ACS_tracts <- st_crop(ACS_tracts, bb) 

# Transform CRS to NAD83 / Texas Centric Albers Equal Area
ACS_tracts <- st_transform(ACS_tracts, 3083)

As a final data loading step, we want to ensure that the CRS of each data set is the same for further spatial operations. The CRS we are using for this analysis is the NAD83 / Texas Centric Albers Equal Area projection, or EPSG:3083.

# Ensure data sets have same coordinate reference systems 
if((st_crs(roads) == st_crs(houses))
   & (st_crs(houses) == st_crs(lights_2021_02_07)) 
   & (st_crs(lights_2021_02_07) == st_crs(lights_2021_02_16))
   & (st_crs(lights_2021_02_07) == st_crs(ACS_tracts))){
  print("Coordinate reference systems match")
} else{
  warning(" Updating coordinate reference systems to match")
  # transform data to match selected CRS
  crs_3083 <- st_crs(roads)
  
  roads <- st_transform(roads, crs_3083)
  lights_2021_02_07 <- st_transform(lights_2021_02_07, crs_3083)
  lights_2021_02_16 <- st_transform(lights_2021_02_16, crs_3083)
  ACS_tracts <- st_transform(ACS_tracts, crs_3083)
}

Warning: Updating coordinate reference systems to match

2. Find locations that experienced a blackout

To identify places that experienced a blackout, a mask was created to indicate for each cell whether or not it experienced a blackout. The threshold for this mask was a drop of more than 200 nW cm-2sr-1 between the pre and post storm night light rasters. This blackout mask was then vectorized.
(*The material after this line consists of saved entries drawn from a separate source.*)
import Literature.AlgebraicGeometry.Resolution.ArithmeticalThreefoldsLocal
import Literature.AlgebraicGeometry.Resolution.LocalModels
import Literature.AlgebraicGeometry.Resolution.ResidueAlgebraicTower
import Literature.AlgebraicGeometry.Resolution.ModelTransport
import Literature.AlgebraicGeometry.Resolution.ExcellentRingsCompleteHolds
import Literature.AlgebraicGeometry.Resolution.CoefficientRingsProofs
import Literature.AlgebraicGeometry.Resolution.SmoothUniformization
import Literature.AlgebraicGeometry.Resolution.AffineDomainDimension
import Literature.AlgebraicGeometry.Resolution.RegularLocalRingsProofs
import Mathlib.FieldTheory.IsAlgClosed.AlgebraicClosure
import HarnessLib

/-!
# Cossart–Piltant, Prop. 4.10: reduction of (LU) for complete local domains to climbing over the Cohen subring

Topic: `Literature/AlgebraicGeometry/Resolution`. PROOF side of the named fact
`CossartPiltant2019ReductionP` (`ArithmeticalThreefoldsLocal.lean`): Cossart–Piltant 2019,
proof of journal Prop. 4.10 = arXiv v1 Prop. 4.8 (pp. 53–54), "Theorem 1.5 implies Theorem 1.1"
in residue characteristic `p > 0`. The printed proof begins

> "it is sufficient to prove that (LU) holds for every complete local domain `(A, m, k)` of
> dimension three. Let `(𝒪_v, m_v, k_v)` be the given valuation ring as in (LU). … By [Ma]
> theorem 29.4 (iii), there exists a complete regular local ring `S ⊆ A` such that `A` is a
> finite `S`-module and `dim S = 3`. Let `F := QF(S)`, so `K | F` is a finite field extension"

and then climbs from `(LU v₀)` (`v₀ = v|F`, which holds as `S` is regular) to `(LU v)` along the
ramification-theoretic tower `F ⊆ Fⁱ ⊆ Fʳ ⊆ Kʳ ⊇ Kⁱ ⊇ K` inside a Galois closure, by Galois
approximation (Prop. 4.13), [CoP1] Cor. 7.3, Props. 6.3, 9.1, 9.3, principalization (Prop. 4.4)
and Thm. 1.5 (i)/(ii) for the degree-`p` steps. This file PROVES everything in that proof which
is NOT the climb, reducing `CossartPiltant2019ReductionP` to a self-contained climbing statement
over the Cohen subring (`cossartPiltant2019ReductionP_of_climb`):

* `exists_cohen_subring` — Cohen's structure theorem (Matsumura Thm. 29.4 (iii),
  `Matsumura1987_29_4_iii_holds`) packaged with excellence (Stacks 07QW,
  `isExcellentRing_of_isAdicComplete`), dimension (`ringKrullDim_eq_of_isIntegral`) and residue
  characteristic of `S`;
* `isRegularLocalRing_localization_iff_of_subalgebra_eq` — bookkeeping;
* `cossartPiltant2019ReductionP_of_climb` — the reduction: one fraction field `K₀` of `A`
  (`cpLocalUniformization_of_fractionField'`, keeping the residue hypothesis of (LU)); Cohen
  subring `S ⊆ A`; `E = K̄₀` and an extension `O_E` of `𝒪_v` (Chevalley,
  `exists_valuationSubring_comap_eq`); domination and residue algebraicity moved from
  `(A, K₀, 𝒪_v)` to `(S, E, O_E)` (`ResidueAlgebraicTower.lean`); the climbing hypothesis applied
  to `K = K₀ ⊆ E`, generated over `F` by `S`-module generators of `A`; the model pulled back to
  `K₀` (`ModelTransport.lean`) with `Frac S[t] = K₀`; and the passage from the base `S` to the
  base `A` with the same generators — `S[t] ⊆ A[t] ⊆ S[t]_P` since the regular local ring
  `S[t]_P` is normal (`LocalModels.lean`).

The climbing statement `CLIMB` (the hypothesis of `cossartPiltant2019ReductionP_of_climb`, after
`CossartPiltant2019Local →`): for every complete excellent regular local domain `S` of dimension
three and residue characteristic `p`, every algebraically closed field `E ⊇ S` algebraic over `S`,
every valuation ring `O_E ∋ S` of `E` dominating `S` with residue field algebraic over `S/𝔪_S`
(elementary rendering), and every finite `s₀ ⊆ E`: some finite `t ⊆ E` with `t ⊆ F(s₀)`,
`s₀ ⊆ F(t)` (`F = Frac S`; so `Frac S[t] = F(s₀)`) has `S[t] ⊆ O_E` regular at the centre of
`O_E`. Its degree-`p` steps are the local theorem over the local rings of the previous models
(`ArithmeticalThreefoldsLocalStep.lean`); the rest is [CoP1] §§6–9 and Prop. 4.4, 4.13.

Everything here is PROVED; no named facts are introduced.

## Sources

* V. Cossart, O. Piltant, J. Algebra 529 (2019) 268–535 = arXiv:1412.0868, proof of Prop. 4.10
  (arXiv v1: Prop. 4.8, pp. 53–54). [CossartPiltant2019]
* H. Matsumura, *Commutative Ring Theory*, CUP 1986, Thm. 29.4 (iii), Thm. 9.4. [Matsumura1987]
-/

noncomputable section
# Find the change in night lights intensity pre and post storm
light_difference <- lights_2021_02_07 - lights_2021_02_16

# Assign NA to cells that experienced a change less than 200 nW cm-2sr-1
light_difference[light_difference < 200] <- NA

# Vectorize the blackout mask and fix invalid geometries
light_diff_vec <- light_difference %>% 
  st_as_sf() %>% 
  st_transform(3083)

# Test for valid geometry
expect_false(any(!st_is_valid(light_diff_vec)))

3. Exclude highways from analysis

Starting with the vectorized blackout mask, areas within 200m of a highway needed to be excluded as well from the analysis as these areas experience potentially confounding changes in light intensity unrelated to the storm.

# Check units of CRS for distance argument in buffer
units <- st_crs(roads)$units

# Create 200m buffer around all highways
highway_buffer <- st_buffer(roads, dist = 200) 

# Combine buffer geometries- dissolve multi-polygons
highway_union <- st_union(highway_buffer) 

# Create data frame for blackouts that are not in the highway union
true_blackouts <- st_difference(light_diff_vec, highway_union)

# Visualize buffer
tm_shape(highway_union) +
  tm_polygons(fill = "#c38f16") +
  tm_title(text= "200m highway buffer") +
tm_shape(true_blackouts) +
  tm_polygons(fill = "#122c43") +
  tm_basemap("CartoDB.PositronNoLabels") +
  tm_graticules(alpha = 0.2) 

The units of the roads CRS is m.

4. Identify homes that experienced blackouts

Using the finalized vector data for areas that experienced blackouts from the previous analysis step, homes that experienced blackouts were identified by filtering the houses data to those that intersect with the true blackout polygons. The count of homes that lost power is therefore the number of rows in the resulting data frame.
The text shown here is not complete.